Cool, I found more DATA:

Screen Shot 2021-01-22 at 9.59.23 PM

All of our plugins are widely used official ones. They are very unlikely to break on a routine update.

1 Like

There will be a reboot tomorrow morning (Sunday, Jan 24) at approximately 10:30AM EST. The website may become unavailable intermittently for a few hours.

The site launcher is a bash script! (my main language). I like to read these things and understand how they work before I use them. I am a little anal about it unfortunately, but it seems pretty well written. I have some issues with the style, but it’s easy to read. Reading other people’s bash can be like reading someone else’s handwriting, it just makes no sense to anyone but the person who wrote it.

Updating twitter/google keys today, and making sure the SMTP stuff is all ready to go before I flip the switch in the morning.

I definitely understand being nervous for the first rebuild, but they become super routine once you have a few under your belt. Whenever I’m uncertain of something I remind myself that Discourse is in active development by a large team, led by a couple of people who are widely known and well respected in the development community.

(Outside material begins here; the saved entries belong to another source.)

/-! ## §2 `CurData.Admissible` for the composite datum -/

/-- **THE COMPOSITE DATUM IS ADMISSIBLE** (kernel): from the ray datum's `RemData.Admissible ℓ c_dir d₀` (κ₁ ≥ 1, radii, `dir_le`,
`dirB_lt`, `dirB_le`, source discipline, G1), the displayed strict positivity `0 < dirB` (as in `RemData.Admissible.toCur`), and the
background-map binders (Ψ1) ANALYTIC on the field ball `‖B‖ < R_X` ([I] (3.37) p. 277 — TYPE) and (Ψ2) INTO the old terms' chart
ball `‖·‖ < R′_X` ([I] Lemma 4 (3.53) p. 280 *"(U_j(□₀, exp i(τB + B′)), …)|_X ∈ U^c_j(X, α₀, α₁)"* — TYPE; (Ψ3) is not needed
here): `(D.compCur Ψ R′).Admissible ℓ c_dir d₀` — `0 < R′_X` because the field ball's image is nonempty; the Lemma-4-type `cur_an` is the composition of Ψ with the ray (`mapsTo_ray`), `ϱ > 1 ⇔
dirB < R`, `ϱ⁻¹ = dirB∕R ≤ c_dir·ℓ`. [cite: Balaban1987RG1, (3.37) p.277, (3.53) p.280; Balaban1988RG2Cluster, (1.25) p.7] -/
theorem admissible_compCur {D : RemData C E ι α β γ δ} {ℓ : ℕ → ℕ → ℝ} {cdir d0 : ℝ} (hD : D.Admissible ℓ cdir d0)
    (hpos : ∀ k s y a b x, 0 < D.dirB k s y a b x) {Ψ : C.Dom → E → E} {R' : C.Dom → ℝ}
    (hΨan : ∀ X, DifferentiableOn ℂ (Ψ X) (ball 0 (D.R X))) (hΨmaps : ∀ X, MapsTo (Ψ X) (ball 0 (D.R X)) (ball 0 (R' X))) :
    (D.compCur Ψ R').Admissible ℓ cdir d0 where
  κ₁_ge := hD.κ₁_ge
  r_pos := hD.r_pos
  R_pos := fun X => Metric.pos_of_mem_ball (hΨmaps X (mem_ball_self (hD.R_pos X)))
  cur_an := fun k s y a b x t ht s' σ' hsσ =>
    ⟨(hΨan x.1).comp (differentiableOn_ray _ _) (mapsTo_ray (hD.dir_le k s y a b x t ht s' σ' hsσ) (hpos k s y a b x)),
      (hΨmaps x.1).comp (mapsTo_ray (hD.dir_le k s y a b x t ht s' σ' hsσ) (hpos k s y a b x))⟩
  ϱ_gt := fun k s y a b x => by
    show 1 < D.R x.1 / D.dirB k s y a b x
    rw [lt_div_iff₀ (hpos k s y a b x), one_mul]
    exact hD.dirB_lt k s y a b x
  ϱ_inv_le := fun k s y a ha b hb j x hx => by
    show (D.R x.1 / D.dirB k s y a b x)⁻¹ ≤ cdir * ℓ k j
    rw [inv_div, div_le_iff₀ (hD.R_pos x.1)]
    exact hD.dirB_le k s y a ha b hb j x hx
  srcScale := hD.srcScale
  G1 := hD.G1
  d0_nonneg := hD.d0_nonneg
  cdir_nonneg := hD.cdir_nonneg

I’ve learned to trust them over the past year and a half (even if all the image resizing/rehosting stuff is still a mess).

1 Like

I’m more nervous because I’m making changes to a live site. I’ve never really worked that way - there’s always a staging/test site to work with. That’s probably overkill for us with like ~50-100k pageviews and 200-250 daily users, but it’s not nothing.

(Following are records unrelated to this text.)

/-- Elementary: for `0 < δ ≤ 1` and `a ≤ b`, `1/δ^a ≤ 1/δ^b`. [folklore] -/
theorem one_div_pow_le_one_div_pow {δ : ℝ} (hδ : 0 < δ) (hδ1 : δ ≤ 1) {a b : ℕ} (hab : a ≤ b) :
    1 / δ ^ a ≤ 1 / δ ^ b :=
  one_div_le_one_div_of_le (pow_pos hδ b) (pow_le_pow_of_le_one hδ.le hδ1 hab)

/-- **Pointwise bound of order `0`**: `|c δ x| ≤ C δ^{-p} (1 + ‖x‖)^M`. [cite: DeRoeckHuveneers2015, §5.6] -/
theorem norm_le (h : IsDeltaSymbol p c) :
    ∃ C : ℝ, ∃ M : ℕ, 0 ≤ C ∧ ∀ δ : ℝ, 0 < δ → δ ≤ 1 → ∀ x : E,
      ‖c δ x‖ ≤ C / δ ^ p * (1 + ‖x‖) ^ M := by
  obtain ⟨C, M, hC, hb⟩ := h.bound 0
  refine ⟨C, M, hC, fun δ hδ hδ1 x => ?_⟩
  have := hb δ hδ hδ1 x
  rwa [norm_iteratedFDeriv_zero, add_zero] at this

/-- **Pointwise bound of order `1`**: `|D(c δ)(x)·v| ≤ ‖v‖ C δ^{-(p+1)} (1 + ‖x‖)^M`.
[cite: DeRoeckHuveneers2015, §5.6] -/
theorem norm_fderiv_apply_le (h : IsDeltaSymbol p c) :
    ∃ C : ℝ, ∃ M : ℕ, 0 ≤ C ∧ ∀ δ : ℝ, 0 < δ → δ ≤ 1 → ∀ x v : E,
      ‖fderiv ℝ (c δ) x v‖ ≤ ‖v‖ * (C / δ ^ (p + 1) * (1 + ‖x‖) ^ M) := by
  obtain ⟨C, M, hC, hb⟩ := h.bound 1
  refine ⟨C, M, hC, fun δ hδ hδ1 x v => ?_⟩
  have h1 : ‖fderiv ℝ (c δ) x‖ ≤ C / δ ^ (p + 1) * (1 + ‖x‖) ^ M := by
    have := hb δ hδ hδ1 x
    rwa [← norm_iteratedFDeriv_fderiv, norm_iteratedFDeriv_zero] at this
  calc ‖fderiv ℝ (c δ) x v‖ ≤ ‖fderiv ℝ (c δ) x‖ * ‖v‖ := ContinuousLinearMap.le_opNorm _ _
    _ ≤ C / δ ^ (p + 1) * (1 + ‖x‖) ^ M * ‖v‖ := by gcongr
    _ = ‖v‖ * (C / δ ^ (p + 1) * (1 + ‖x‖) ^ M) := by ring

I am also a little error prone. But you’re right, the more I am reading about this the more comfortable I’m getting.

But this stuff is interesting to me anyway. I’m the type of person that needs to go way down the rabbithole in tech I use. It makes me a little slower, but I gain a deeper understanding that lets me fix issues I otherwise probably couldnt.

adding this to my wishlist:

Ok. I have set up mailgun (I think) on mailgun’s end and in the domain settings. Now I have to wait 24-48 hours for the DNS changes to propagate.

I may have done something wrong - but I have really no way of knowing without just waiting. The restart in the AM may not happen. Hopefully everything went well and the dns changes propagate by then. If not, I’ll have to reschedule.

Going to test twitter/google stuff in the AM for sure but that does not require a restart.

Note: I registered for mailgun and provided a payment method. It is free for 3 months. Then it is literally pennies a month after that for our purposes. I’ll pick up that tab, lol.